No. 4: The Carlos Gomez Trade

The fourth best present comes as a fortunate turn of events when Carlos Gomez was traded to the Houston Astros instead of the New York Mets.

After a failed deal for Zack Wheeler and Wilmer Flores, the Brewers turned around and swung a trade netting a larger return. Milwaukee dealt Mike Fiers and Carlos Gomez for Josh Hader, Adrian Houser, Brett Phillips, and Domingo Santana. Fiers was in the middle of a solid season as a middle of the rotation pitcher and even improved his ERA once arriving in Houston. However, he lost his strikeout touch and began his decline into the pitcher he is today.
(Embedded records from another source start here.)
include hRr hF₀ hg in
/-- **Normalised first line and its residual character.**  The first column of `g`, rescaled to have
a coordinate `1` and all coordinates integral, is a common eigenvector of `R` with integral eigenvalues
`Ψ(τ)`, whose reductions are the values of ONE of the residual diagonal characters `χ_m` of the flag
`F₀`. -/
theorem exists_normalised_line :
    letI := algebraZModPadicAlgClResidueField
    ∃ (i₀ m : Fin 3) (v : Fin 3 → PadicAlgCl 3) (Ψ : H → PadicAlgCl 3) (s : PadicAlgCl 3),
      v i₀ = 1 ∧ (∀ i, ‖v i‖ ≤ 1) ∧ s ≠ 0 ∧ v = s • (g.val *ᵥ Pi.single 0 1) ∧
      (∀ τ, (R τ).val.map (j₀ ι e) *ᵥ v = Ψ τ • v) ∧
      (∀ τ, ∃ hΨ : Ψ τ ∈ padicAlgClIntegers 3, residue (padicAlgClIntegers 3) ⟨Ψ τ, hΨ⟩ =
        algebraMap (ZMod 3) (padicAlgClResidueField 3) ((F₀⁻¹ * r τ * F₀).val m m)) := by
  letI := algebraZModPadicAlgClResidueField
  -- the first column of `g`
  set v₀ : Fin 3 → PadicAlgCl 3 := g.val *ᵥ Pi.single 0 1 with hv₀
  have hv₀ne : v₀ ≠ 0 := by
    intro h0
    have : (Pi.single 0 1 : Fin 3 → PadicAlgCl 3) = 0 := by
      have := congrArg (fun w => (g⁻¹).val *ᵥ w) h0
      simpa only [hv₀, Matrix.mulVec_mulVec, ← Units.val_mul, inv_mul_cancel, Units.val_one, Matrix.one_mulVec,
        Matrix.mulVec_zero] using this
    exact absurd (congrFun this 0) (by simp)
  set Ψ : H → PadicAlgCl 3 := fun τ => (g⁻¹ * Matrix.GeneralLinearGroup.map (j₀ ι e) (R τ) * g).val 0 0 with hΨ
  have hev₀ : ∀ τ, (R τ).val.map (j₀ ι e) *ᵥ v₀ = Ψ τ • v₀ := fun τ =>
    mulVec_col_zero_of_isUpper3 g (Matrix.GeneralLinearGroup.map (j₀ ι e) (R τ)) (hg τ)
  -- normalise at a coordinate of maximal norm
  obtain ⟨i₀, -, hi₀⟩ := Finset.exists_max_image Finset.univ (fun i => ‖v₀ i‖) Finset.univ_nonempty
  have hvi₀ : v₀ i₀ ≠ 0 := by
    intro h0
    apply hv₀ne
    ext i
    have := hi₀ i (Finset.mem_univ i)
    rw [h0, norm_zero] at this
    exact norm_le_zero_iff.mp this
  set v : Fin 3 → PadicAlgCl 3 := (v₀ i₀)⁻¹ • v₀ with hv
  have hv1 : v i₀ = 1 := by simp [hv, hvi₀]
  have hvle : ∀ i, ‖v i‖ ≤ 1 := fun i => by
    rw [hv, Pi.smul_apply, smul_eq_mul, norm_mul, norm_inv]
    rw [inv_mul_le_iff₀ (norm_pos_iff.mpr hvi₀), mul_one]
    exact hi₀ i (Finset.mem_univ i)
  have hev : ∀ τ, (R τ).val.map (j₀ ι e) *ᵥ v = Ψ τ • v := fun τ => by
    rw [hv, Matrix.mulVec_smul, hev₀, smul_comm]
  -- integrality of `Ψ`
  have hΨint : ∀ τ, ‖Ψ τ‖ ≤ 1 := fun τ => by
    have h1 : Ψ τ = ((R τ).val.map (j₀ ι e) *ᵥ v) i₀ := by rw [hev, Pi.smul_apply, smul_eq_mul, hv1, mul_one]
    rw [h1, Matrix.mulVec, dotProduct]
    refine norm_sum_fin_three_le_one _ fun l => ?_
    rw [norm_mul, Matrix.map_apply]
    exact mul_le_one₀ (norm_j₀_le_one ι e _) (norm_nonneg _) (hvle l)
  have hΨmem : ∀ τ, Ψ τ ∈ padicAlgClIntegers 3 := fun τ => (mem_padicAlgClIntegers_iff _).mpr (hΨint τ)
  have hvmem : ∀ i, v i ∈ padicAlgClIntegers 3 := fun i => (mem_padicAlgClIntegers_iff _).mpr (hvle i)
  -- reduction
  set vO : Fin 3 → padicAlgClIntegers 3 := fun i => ⟨v i, hvmem i⟩ with hvO
  set vb : Fin 3 → padicAlgClResidueField 3 := fun i => residue _ (vO i) with hvb
  set ψb : H → padicAlgClResidueField 3 := fun τ => residue _ ⟨Ψ τ, hΨmem τ⟩ with hψb
  set rb : H → Matrix (Fin 3) (Fin 3) (padicAlgClResidueField 3) :=
    fun τ => (r τ).val.map (algebraMap (ZMod 3) (padicAlgClResidueField 3)) with hrb
  have hvb1 : vb i₀ = 1 := by
    simp only [hvb, hvO]
    rw [← map_one (residue (padicAlgClIntegers 3))]
    congr 1
    exact Subtype.ext hv1
  have hvbne : vb ≠ 0 := fun h0 => one_ne_zero (hvb1.symm.trans (congrFun h0 i₀))
  have hevO : ∀ τ, ((R τ).val.map (jbar ι e)) *ᵥ vO = (⟨Ψ τ, hΨmem τ⟩ : padicAlgClIntegers 3) • vO := by
    intro τ
    ext i
    have lhs : (((((R τ).val.map (jbar ι e)) *ᵥ vO) i : padicAlgClIntegers 3) : PadicAlgCl 3) =
        ((R τ).val.map (j₀ ι e) *ᵥ v) i := by
      change (padicAlgClIntegers 3).subtype ((((R τ).val.map (jbar ι e)) *ᵥ vO) i) = _
      rw [RingHom.map_mulVec, Matrix.map_map]
      rfl
    rw [lhs, hev]
    rfl
  have hcomp : ((residue (padicAlgClIntegers 3) : padicAlgClIntegers 3 → padicAlgClResidueField 3) ∘ (jbar ι e)) =
      (algebraMap (ZMod 3) (padicAlgClResidueField 3)) ∘ (algebraMap (O₀ ι e) (ZMod 3)) :=
    funext fun x => residue_jbar ι e x
  have hevb : ∀ τ, rb τ *ᵥ vb = ψb τ • vb := by
    intro τ
    ext i
    have h1 := congrArg (residue (padicAlgClIntegers 3)) (congrFun (hevO τ) i)
    rw [RingHom.map_mulVec, Matrix.map_map, hcomp, ← Matrix.map_map, hRr, Pi.smul_apply, smul_eq_mul, map_mul] at h1
    rw [Pi.smul_apply, smul_eq_mul]
    exact h1
  -- in the frame `F₀`
  set F₀b : GL (Fin 3) (padicAlgClResidueField 3) :=
    Matrix.GeneralLinearGroup.map (algebraMap (ZMod 3) (padicAlgClResidueField 3)) F₀ with hF₀b
  set T : H → Matrix (Fin 3) (Fin 3) (padicAlgClResidueField 3) :=
    fun τ => (F₀⁻¹ * r τ * F₀).val.map (algebraMap (ZMod 3) (padicAlgClResidueField 3)) with hT
  have hTu : ∀ τ, IsUpper3 (T τ) := fun τ => by
    obtain ⟨h10, h20, h21⟩ := hF₀ τ
    exact ⟨by simp only [hT, Matrix.map_apply, h10, map_zero], by simp only [hT, Matrix.map_apply, h20, map_zero],
      by simp only [hT, Matrix.map_apply, h21, map_zero]⟩
  have hTeq : ∀ τ, T τ = (F₀b⁻¹).val * rb τ * F₀b.val := fun τ => by
    simp only [hT, hrb, hF₀b, Units.val_mul, Matrix.map_mul]
    rfl
  set u : Fin 3 → padicAlgClResidueField 3 := (F₀b⁻¹).val *ᵥ vb with hu
  have hune : u ≠ 0 := by
    intro h0
    apply hvbne
    have := congrArg (fun w => F₀b.val *ᵥ w) h0
    simpa only [hu, Matrix.mulVec_mulVec, ← Units.val_mul, mul_inv_cancel, Units.val_one, Matrix.one_mulVec,
      Matrix.mulVec_zero] using this
  have hevu : ∀ τ, T τ *ᵥ u = ψb τ • u := fun τ => by
    rw [hTeq, hu, Matrix.mulVec_mulVec, Matrix.mul_assoc, ← Units.val_mul, mul_inv_cancel, Units.val_one, Matrix.mul_one,
      ← Matrix.mulVec_mulVec, hevb, Matrix.mulVec_smul]
  obtain ⟨m, -, -, hm⟩ := exists_eq_diag_of_common_eigenvector T hTu u hune ψb hevu
  refine ⟨i₀, m, v, Ψ, (v₀ i₀)⁻¹, hv1, hvle, inv_ne_zero hvi₀, rfl, hev, fun τ => ⟨hΨmem τ, ?_⟩⟩
  have := hm τ
  simp only [hψb, hT, Matrix.map_apply] at this
  exact this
Carlos Gomez, on the other hand, never experienced the same success in Houston that he had in Milwaukee. His bat fell apart and he wasn’t nearly the same threat on the basepaths. He only began to return to a portion of his old self as a Ranger before moving to Tampa Bay.

The Milwaukee Brewers got a massive return from Houston for the two veterans. Up until last year, Hader, Houser, Santana, and Phillips were the future of Milwaukee. Now only two remain on the roster while the other two were sent away for other pieces.

Brett Phillips was pegged as the excessively talented defensive outfielder with decent speed and potential to grow into a serviceable enough bat. However, stuck in an outfield logjam, Phillips was designated to at best a fourth outfielder role. Yet he produced similar to Brinson, being packaged in a trade for Mike Moustakas this past year.

Domingo Santana, another outfielder plagued by the additions of Lorenzo Cain and Christian Yelich, was also on his way to be the future of the Brewers. Going into the 2018 season, he was one of the most exciting young players after producing as a top 15 outfielder offensively. But he followed up his breakout year with a disappointment in 2018, ensuring his fate of a trade in the offseason.

One of the two left on Milwaukee’s roster is Adrian Houser, a 25-year-old right hander. Though developed as a starter, he has only appeared as a reliever and seems to be on track to settle into that roll. He’s struggled with injuries but has an impressive two pitches that could play well in the bullpen.

Finally comes the star of the deal, Josh Hader. The young, left handed reliever has done nothing but excel thus far in the majors. His strikeout numbers continue to increase, and reached absurd levels this past season. Hader is one of few relievers changing how pitching is handled in baseball in providing a multi-inning fireballer that garners attention without high save totals.